Kresus launches crypto inheritance service for self-custody wallet users
$55 million U.S. adults hold crypto. An estimated 89% of them worry about what happens to those assets after death, according to a Cremation Institute study cited by Kresus.

The Mechanism
Kresus Inheritance sits inside the existing Kresus wallet stack. Users designate a beneficiary who gains access to the portfolio only after a predefined period of account inactivity. The company states private keys are never shared during the transfer process. The wallet owner retains full control of assets while active — Kresus does not take custody at any point in the workflow.
The model hinges on a single trigger: inactivity duration. Once that threshold lapses without user intervention, the succession process activates. No seed phrase handoff. No third-party escrow. The design targets the specific failure mode where holders die or become incapacitated without having disclosed access credentials.
Structural Risk Gap
The estate planning deficit in self-custody is not a new observation, but it remains largely unaddressed at the infrastructure layer. Traditional finance offers beneficiary designations, trust structures, and institutional recovery pathways as standard. Self-custody offers none of these natively.
The alternatives carry their own attack surfaces:
- Written seed phrases — physical discovery risk, single point of failure
- Shared keys with family — misuse vector during the holder's lifetime
- Legal estate planning — costly, jurisdiction-dependent, and poorly adapted to on-chain assets
Kresus positions its service as an integrated layer that sidesteps these tradeoffs. At $99.99 annually, the cost is nominal relative to the portfolio sizes where inheritance planning becomes material. A holder with $50,000 in bitcoin is paying roughly 20 basis points per year for succession coverage. For smaller balances, the fee-to-value ratio deteriorates quickly.
What This Signals
The product launch reflects a broader trend: self-custody wallets evolving from pure key management into wealth management platforms. Kresus already serves what it describes as millions of users across its wallet, mini-apps, and enterprise solutions. Inheritance planning is a logical extension — it increases switching costs and deepens the user's operational dependency on the platform.
The risk calculus for users is straightforward. You're trading a subscription fee for a mitigation against permanent asset loss from succession failure. The counterparty risk shifts partially to Kresus's operational reliability — if the company ceases to exist or its inactivity detection malfunctions, the inheritance mechanism breaks. That's a non-trivial dependency for a service built on the premise of eliminating third-party trust.

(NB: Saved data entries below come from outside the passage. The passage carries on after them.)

/-- **Layered-crystal entry point on `boxYBCO7M_M18`, simple tetragonal stacking (constant 2):** an S2 window `[L, R]` on the cell
`Set.Icc ![29/5, -3/10, 163/200] ![74/5, -19/100, 43/50]` gives `L − 2·(9/20) ≤ e_{p n}(vertical crystal) ≤ R` on the box. [folklore] -/
theorem boxYBCO7M_M18_layeredEnergyWord {L R : ℝ}
    (hE : ∀ θ ∈ Set.Icc (![29/5, -3/10, 163/200] : Fin 3 → ℝ) ![74/5, -19/100, 43/50],
      L ≤ energyDensityTT' 1 (θ 1) (θ 0) (θ 2) ∧ energyDensityTT' 1 (θ 1) (θ 0) (θ 2) ≤ R) :
    HoldsOn (fun p : OneBandCoord → ℝ =>
      L - 2 * (9/20 : ℝ) ≤
          (layeredHubbardTTPrime 1 (p .tpOverT) (p .UOverT) (fun _ : Fin 1 => (unitVec (0 : Fin 3) : Site 3))
            fun _ => p .tperpOverT).tiGroundEnergyDensityAt 1 (p .filling) ∧
        (layeredHubbardTTPrime 1 (p .tpOverT) (p .UOverT) (fun _ : Fin 1 => (unitVec (0 : Fin 3) : Site 3))
            fun _ => p .tperpOverT).tiGroundEnergyDensityAt 1 (p .filling) ≤ R) boxYBCO7M_M18 := by
  have h := holdsOn_verticalHubbardTTPrime_of_window (B := boxYBCO7M_M18) (eU := yBCO7M_M18_U) (eS := yBCO7M_M18_tp)
    (eN := yBCO7M_M18_n) (eZ := yBCO7M_M18_tperp) rfl rfl rfl rfl
    (by rw [yBCO7M_M18_U, Entry.encl_ofEnds_fst]; norm_num)
    (by rw [yBCO7M_M18_n, Entry.encl_ofEnds_fst]; norm_num)
    (by rw [yBCO7M_M18_n, Entry.encl_ofEnds_snd]; norm_num)
    (L := L) (R := R) (by rw [yBCO7M_M18_s2Lo, yBCO7M_M18_s2Hi]; exact hE)
  rw [yBCO7M_M18_tperp_abs] at h
  have hc : (((9/20 : ℚ)) : ℝ) = (9/20 : ℝ) := by norm_num
  rw [hc] at h
  exact h

/-- **SHARP layered-crystal entry point on `boxYBCO7M_M18`** (hubbard-box-p1's constant `4/π`): `L − (4/π)·(9/20) ≤ e ≤ R`. [folklore] -/
theorem boxYBCO7M_M18_layeredEnergyWord_sharp {L R : ℝ}
    (hE : ∀ θ ∈ Set.Icc (![29/5, -3/10, 163/200] : Fin 3 → ℝ) ![74/5, -19/100, 43/50],
      L ≤ energyDensityTT' 1 (θ 1) (θ 0) (θ 2) ∧ energyDensityTT' 1 (θ 1) (θ 0) (θ 2) ≤ R) :
    HoldsOn (fun p : OneBandCoord → ℝ =>
      L - 4 / Real.pi * (9/20 : ℝ) ≤
          (layeredHubbardTTPrime 1 (p .tpOverT) (p .UOverT) (fun _ : Fin 1 => (unitVec (0 : Fin 3) : Site 3))
            fun _ => p .tperpOverT).tiGroundEnergyDensityAt 1 (p .filling) ∧
        (layeredHubbardTTPrime 1 (p .tpOverT) (p .UOverT) (fun _ : Fin 1 => (unitVec (0 : Fin 3) : Site 3))
            fun _ => p .tperpOverT).tiGroundEnergyDensityAt 1 (p .filling) ≤ R) boxYBCO7M_M18 := by
  have h := holdsOn_verticalHubbardTTPrime_of_window_sharp (B := boxYBCO7M_M18) (eU := yBCO7M_M18_U) (eS := yBCO7M_M18_tp)
    (eN := yBCO7M_M18_n) (eZ := yBCO7M_M18_tperp) rfl rfl rfl rfl
    (by rw [yBCO7M_M18_U, Entry.encl_ofEnds_fst]; norm_num)
    (by rw [yBCO7M_M18_n, Entry.encl_ofEnds_fst]; norm_num)
    (by rw [yBCO7M_M18_n, Entry.encl_ofEnds_snd]; norm_num)
    (L := L) (R := R) (by rw [yBCO7M_M18_s2Lo, yBCO7M_M18_s2Hi]; exact hE)
  rw [yBCO7M_M18_tperp_abs] at h
  have hc : (((9/20 : ℚ)) : ℝ) = (9/20 : ℝ) := by norm_num
  rw [hc] at h
  exact h
import Summits.Parity.GeneralizedHardyLittlewood.Theorems.LeeYangFibresFibrationLemmaDisc
import Literature.NumberTheory.Sieve.LinearEquationsInPrimesMultiplicativity
import HarnessLib

/-!
# Translates of one-dimensional systems; rank-one systems
(route `ConstellationCubes`, node RelativeCubes)

Support lemmas for `ConstellationCubesOneClassHLFibration` (`BoundedDickson ⟹ OneClassHL`, item
stmt-Parity-30019 ⟸ item stmt-Parity-13151), on top of the tree's fibre machinery
`Theorems.LeeYangFibresFibrationLemma{Defs,Disc}`:

* §1 *Translation on `ℤ`*: if `Φ'` is the translate `φ'ᵢ(m) = φᵢ(m + c)` of `Φ` (same coefficients,
  constants `bᵢ + aᵢ c`), then the prime sum, the archimedean factor, the local factors and the singular
  product of `Φ'` over `K` are those of `Φ` over `K + c` (`vonMangoldtSum_transl`, `archFactor_transl`,
  `localFactor_transl`, `singularProduct_transl`); `K + c` is convex and boxed (`convex_transl`,
  `transl_subset_realBox`).
* §2 *Rank-one systems* `ψ̇ᵢ = aᵢ σ` on `ℤ^{d+1}` (`aᵢ = ψ̇ᵢ(e_{d+1}) ≠ 0`): every fibre system `Φ_w` is the
  translate of `Φ₀` by `c(w) = ∑ⱼ σⱼ wⱼ` (`fibreSystem_transl`, `|c(w)| ≤ (∑|σⱼ|) N`), and every base point
  is good — the pair discriminants are the non-zero constants `aᵢ bⱼ − aⱼ bᵢ` (`discForm_eval_ne_zero`,
  `goodSet_eq_latticeBox`, `isNondegenerateSystem_fibreSystem_zero`).

No new definitions. [cite: GreenTao2010, §1 (remark after Conj. 1.2), (1.4), (1.6)]
-/

open Finset MeasureTheory

namespace Summit.Parity.GeneralizedHardyLittlewood.ConstellationCubesFibreTranslation

open Literature.NumberTheory.Sieve
open Summit.Parity.GeneralizedHardyLittlewood.Theorems

variable {d t : ℕ}

/-! ### §1 Translation of one-dimensional systems -/

/-- Values of a translate: `φ'ᵢ(n) = φᵢ(n + c)`. [folklore] -/
theorem eval_transl {Φ Φ' : Fin t → AffLinForm 1} {c : ℤ}
    (htr : ∀ i, (Φ' i).coeff = (Φ i).coeff ∧ (Φ' i).const = (Φ i).const + (Φ i).coeff 0 * c)
    (i : Fin t) (n : Fin 1 → ℤ) : (Φ' i).eval n = (Φ i).eval (fun k => n k + c) := by
  obtain ⟨hco, hcs⟩ := htr i
  simp only [AffLinForm.eval, Fin.sum_univ_one, hco, hcs]
  ring

/-- Real values of a translate: `φ'ᵢ(x) = φᵢ(x + c)`. [folklore] -/
theorem realEval_transl {Φ Φ' : Fin t → AffLinForm 1} {c : ℤ}
    (htr : ∀ i, (Φ' i).coeff = (Φ i).coeff ∧ (Φ' i).const = (Φ i).const + (Φ i).coeff 0 * c)
    (i : Fin t) (x : Fin 1 → ℝ) : (Φ' i).realEval x = (Φ i).realEval (fun k => x k + (c : ℝ)) := by
  obtain ⟨hco, hcs⟩ := htr i
  simp only [AffLinForm.realEval, Fin.sum_univ_one, hco, hcs]
  push_cast
  ring

/-- **Prime sums of a translate**: `∑_{K ∩ ℤ} Λ^{⊗t}(Φ') = ∑_{(K + c) ∩ ℤ} Λ^{⊗t}(Φ)` (for `K ⊆ [-N, N]`,
the translated body read at any scale `N₁ ≥ N + |c|`). [folklore] -/
theorem vonMangoldtSum_transl {Φ Φ' : Fin t → AffLinForm 1} {c : ℤ}
    (htr : ∀ i, (Φ' i).coeff = (Φ i).coeff ∧ (Φ' i).const = (Φ i).const + (Φ i).coeff 0 * c)
    {K : Set (Fin 1 → ℝ)} {N N₁ : ℕ} (hK : K ⊆ realBox 1 N) (hN₁ : (N : ℤ) + |c| ≤ N₁) :
    vonMangoldtSum Φ' K N = vonMangoldtSum Φ ((fun y => y - fun _ => (c : ℝ)) ⁻¹' K) N₁ := by
  classical
  unfold vonMangoldtSum
  refine Finset.sum_nbij' (fun n k => n k + c) (fun n k => n k - c) ?_ ?_ ?_ ?_ ?_
  · intro n hn
    rw [Finset.mem_filter] at hn ⊢
    obtain ⟨hbox, hKmem⟩ := hn
    refine ⟨?_, ?_⟩
    · rw [latticeBox, Fintype.mem_piFinset] at hbox ⊢
      intro k
      have h1 := Finset.mem_Icc.mp (hbox k)
      have h2 := neg_abs_le c
      have h3 := le_abs_self c
      exact Finset.mem_Icc.mpr ⟨by linarith, by linarith⟩
    · show (realPoint (fun k => n k + c) - fun _ => (c : ℝ)) ∈ K
      have : (realPoint (fun k => n k + c) - fun _ => (c : ℝ)) = realPoint n := by
        funext k
        simp [realPoint]
      rw [this]
      exact hKmem
  · intro n hn
    rw [Finset.mem_filter] at hn ⊢
    obtain ⟨-, hKmem⟩ := hn
    have hK' := hK hKmem
    simp only [realBox, Set.mem_Icc, Pi.le_def, Pi.sub_apply, realPoint] at hK'
    refine ⟨?_, ?_⟩
    · rw [latticeBox, Fintype.mem_piFinset]
      intro k
      have h1 := hK'.1 k
      have h2 := hK'.2 k
      refine Finset.mem_Icc.mpr ⟨?_, ?_⟩
      · exact_mod_cast h1
      · exact_mod_cast h2
    · show realPoint (fun k => n k - c) ∈ K
      have : realPoint (fun k => n k - c) = realPoint n - fun _ => (c : ℝ) := by
        funext k
        simp [realPoint]
      rw [this]
      exact hKmem
  · intro n _
    funext k
    simp
  · intro n _
    funext k
    simp
  · intro n _
    exact Finset.prod_congr rfl fun i _ => by rw [eval_transl htr]

/-- **Archimedean factor of a translate**: `β_∞(Φ', K) = β_∞(Φ, K + c)` (Lebesgue measure is
translation invariant). [cite: GreenTao2010, (1.4)] -/
theorem archFactor_transl {Φ Φ' : Fin t → AffLinForm 1} {c : ℤ}
    (htr : ∀ i, (Φ' i).coeff = (Φ i).coeff ∧ (Φ' i).const = (Φ i).const + (Φ i).coeff 0 * c)
    (K : Set (Fin 1 → ℝ)) :
    archFactor Φ' K = archFactor Φ ((fun y => y - fun _ => (c : ℝ)) ⁻¹' K) := by
  unfold archFactor
  set v : Fin 1 → ℝ := fun _ => (c : ℝ) with hv
  have hset : (fun y => y - v) ⁻¹' K ∩ {y | ∀ i, 0 < (Φ i).realEval y} =
      (fun y => -v + y) ⁻¹' (K ∩ {x | ∀ i, 0 < (Φ' i).realEval x}) := by
    ext y
    have h2 : ∀ i, (Φ' i).realEval (y - v) = (Φ i).realEval y := fun i => by
      rw [realEval_transl htr]
      congr 1
      funext k
      simp [hv]
    simp only [Set.mem_preimage, Set.mem_inter_iff, Set.mem_setOf_eq, neg_add_eq_sub, h2]
  rw [hset, measure_preimage_add]

/-- **Local factors of a translate**: `β_q(Φ') = β_q(Φ)` (translation permutes `ℤ/qℤ`).
[cite: GreenTao2010, (1.6)] -/
theorem localFactor_transl {Φ Φ' : Fin t → AffLinForm 1} {c : ℤ}
    (htr : ∀ i, (Φ' i).coeff = (Φ i).coeff ∧ (Φ' i).const = (Φ i).const + (Φ i).coeff 0 * c)
    (q : ℕ) : localFactor Φ' q = localFactor Φ q := by
  rcases Nat.eq_zero_or_pos q with rfl | hq
  · simp [localFactor]
  haveI : NeZero q := ⟨hq.ne'⟩
  rw [localFactor_eq_sum_zmod, localFactor_eq_sum_zmod]
  congr 1
  refine Fintype.sum_equiv (Equiv.addRight fun _ : Fin 1 => (c : ZMod q)) _ _ fun v => ?_
  refine Finset.prod_congr rfl fun i _ => ?_
  obtain ⟨hco, hcs⟩ := htr i
  simp only [AffLinForm.modEval, Fin.sum_univ_one, hco, hcs, Equiv.coe_addRight, Pi.add_apply]
  push_cast
  ring

/-- **Singular products of a translate**: `𝔖(Φ') = 𝔖(Φ)`. [cite: GreenTao2010, (1.7)] -/
theorem singularProduct_transl {Φ Φ' : Fin t → AffLinForm 1} {c : ℤ}
    (htr : ∀ i, (Φ' i).coeff = (Φ i).coeff ∧ (Φ' i).const = (Φ i).const + (Φ i).coeff 0 * c) :
    singularProduct Φ' = singularProduct Φ := by
  have h : singularProductPartial Φ' = singularProductPartial Φ := by
    funext x
    unfold singularProductPartial
    exact Finset.prod_congr rfl fun p _ => localFactor_transl htr p
  unfold singularProduct
  rw [h]

/-- The translated body `K + c` is convex if `K` is. [folklore] -/
theorem convex_transl {K : Set (Fin 1 → ℝ)} (hK : Convex ℝ K) (v : Fin 1 → ℝ) :
    Convex ℝ ((fun y => y - v) ⁻¹' K) := by
  intro y hy y' hy' a b ha hb hab
  have h : a • y + b • y' - v = a • (y - v) + b • (y' - v) := by
    calc a • y + b • y' - v = a • y + b • y' - (a + b) • v := by rw [hab, one_smul]
      _ = a • (y - v) + b • (y' - v) := by rw [add_smul, smul_sub, smul_sub]; abel
  show a • y + b • y' - v ∈ K
  rw [h]
  exact hK hy hy' ha hb hab

/-- The translated body of `K ⊆ [-N, N]` lies in `[-N₁, N₁]` for `N₁ ≥ N + |c|`. [folklore] -/
theorem transl_subset_realBox {K : Set (Fin 1 → ℝ)} {N : ℕ} (hK : K ⊆ realBox 1 N) {c : ℤ} {N₁ : ℕ}
    (hN₁ : (N : ℤ) + |c| ≤ N₁) : (fun y => y - fun _ => (c : ℝ)) ⁻¹' K ⊆ realBox 1 N₁ := by
  intro y hy
  have hK' := hK hy
  simp only [realBox, Set.mem_Icc, Pi.le_def, Pi.sub_apply] at hK' ⊢
  have hc : ((N : ℤ) : ℝ) + (|c| : ℤ) ≤ ((N₁ : ℤ) : ℝ) := by exact_mod_cast hN₁
  push_cast at hc
  refine ⟨fun k => ?_, fun k => ?_⟩
  · have := hK'.1 k
    linarith [le_abs_self (c : ℝ), neg_abs_le (c : ℝ)]
  · have := hK'.2 k
    linarith [le_abs_self (c : ℝ), neg_abs_le (c : ℝ)]

/-! ### §2 Rank-one systems on `ℤ^{d+1}`: all fibres are translates of one system -/

/-- **Fibres of a rank-one system are translates.** If `ψ̇ᵢ = aᵢ σ` (`aᵢ = ψ̇ᵢ(e_{d+1})`), the fibre
system over `w` is the translate of the fibre system over `0` by `c(w) = ∑_{j ≤ d} σⱼ wⱼ`.
[cite: GreenTao2010, §1 (remark after Conj. 1.2)] -/
theorem fibreSystem_transl (Ψ : Fin t → AffLinForm (d + 1)) {σ : Fin (d + 1) → ℤ}
    (hσ : ∀ i j, (Ψ i).coeff j = lastCoeff (Ψ i) * σ j) (w : Fin d → ℤ) (i : Fin t) :
    (fibreSystem Ψ w i).coeff = (fibreSystem Ψ 0 i).coeff ∧
      (fibreSystem Ψ w i).const = (fibreSystem Ψ 0 i).const +
        (fibreSystem Ψ 0 i).coeff 0 * ∑ j, σ (Fin.castSucc j) * w j := by
  refine ⟨rfl, ?_⟩
  simp only [fibreSystem, fibreForm_const, fibreForm_coeff, baseForm, AffLinForm.eval, Pi.zero_apply,
    mul_zero, Finset.sum_const_zero, zero_add, hσ, mul_assoc, ← Finset.mul_sum]
  ring

/-- The shift `c(w)` of a base point `w ∈ [-N, N]^d` is at most `(∑ⱼ |σⱼ|) N`. [folklore] -/
theorem abs_shift_le (σ : Fin (d + 1) → ℤ) {N : ℕ} {w : Fin d → ℤ} (hw : w ∈ latticeBox d N) :
    |∑ j, σ (Fin.castSucc j) * w j| ≤ ((∑ j, (σ (Fin.castSucc j)).natAbs : ℕ) : ℤ) * N := by
  have hwj : ∀ j, |w j| ≤ N := fun j => by
    have := Fintype.mem_piFinset.mp hw j
    rw [Finset.mem_Icc] at this
    exact abs_le.mpr ⟨this.1, this.2⟩
  calc |∑ j, σ (Fin.castSucc j) * w j| ≤ ∑ j, |σ (Fin.castSucc j) * w j| := Finset.abs_sum_le_sum_abs _ _
    _ ≤ ∑ j, |σ (Fin.castSucc j)| * N := by
        refine Finset.sum_le_sum fun j _ => ?_
        rw [abs_mul]
        exact mul_le_mul_of_nonneg_left (hwj j) (abs_nonneg _)
    _ = ((∑ j, (σ (Fin.castSucc j)).natAbs : ℕ) : ℤ) * N := by
        rw [← Finset.sum_mul]
        push_cast
        rfl

/-- **All base points of a rank-one system are good**: the pair discriminant `Dᵢⱼ` has zero linear
part, hence is the non-zero constant `aᵢ bⱼ − aⱼ bᵢ` (`Ψ` non-degenerate, `aᵢ ≠ 0`).
[cite: GreenTao2010, Def. 1.1] -/
theorem discForm_eval_ne_zero {Ψ : Fin t → AffLinForm (d + 1)} (hΨ : IsNondegenerateSystem Ψ)
    (ha : ∀ i, lastCoeff (Ψ i) ≠ 0) {σ : Fin (d + 1) → ℤ}
    (hσ : ∀ i j, (Ψ i).coeff j = lastCoeff (Ψ i) * σ j) (w : Fin d → ℤ) {i j : Fin t} (hij : i ≠ j) :
    (discForm Ψ i j).eval w ≠ 0 := by
  have hcoeff : (discForm Ψ i j).coeff = 0 := by
    funext k
    simp only [discForm, hσ, Pi.zero_apply]
    ring
  rcases discForm_ne_zero hΨ ha hij with h | h
  · exact absurd hcoeff h
  · simpa [AffLinForm.eval, hcoeff] using h

/-- `goodSet = [-N, N]^d` for a rank-one system. [folklore] -/
theorem goodSet_eq_latticeBox {Ψ : Fin t → AffLinForm (d + 1)} (hΨ : IsNondegenerateSystem Ψ)
    (ha : ∀ i, lastCoeff (Ψ i) ≠ 0) {σ : Fin (d + 1) → ℤ}
    (hσ : ∀ i j, (Ψ i).coeff j = lastCoeff (Ψ i) * σ j) (N : ℕ) : goodSet Ψ N = latticeBox d N := by
  ext w
  rw [mem_goodSet]
  exact ⟨fun h => h.1, fun hw => ⟨hw, fun i j hij => discForm_eval_ne_zero hΨ ha hσ w hij⟩⟩

/-- The fibre system over `0` of a non-degenerate rank-one system is non-degenerate.
[cite: GreenTao2010, Def. 1.1] -/
theorem isNondegenerateSystem_fibreSystem_zero {Ψ : Fin t → AffLinForm (d + 1)}
    (hΨ : IsNondegenerateSystem Ψ) (ha : ∀ i, lastCoeff (Ψ i) ≠ 0) {σ : Fin (d + 1) → ℤ}
    (hσ : ∀ i j, (Ψ i).coeff j = lastCoeff (Ψ i) * σ j) : IsNondegenerateSystem (fibreSystem Ψ 0) :=
  isNondegenerateSystem_fibreSystem Ψ ha fun _ _ hij => discForm_eval_ne_zero hΨ ha hσ 0 hij

end Summit.Parity.GeneralizedHardyLittlewood.ConstellationCubesFibreTranslation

For the broader market, this is a data point worth tracking. If inheritance planning gains traction as a wallet feature, it signals that self-custody adoption has reached a demographic cohort where generational wealth transfer enters the decision framework. That's a maturation signal, not a speculative one. Whether Kresus's implementation holds up under real-world edge cases — contested beneficiaries, jurisdictional conflicts, smart contract reliability — remains to be stress-tested.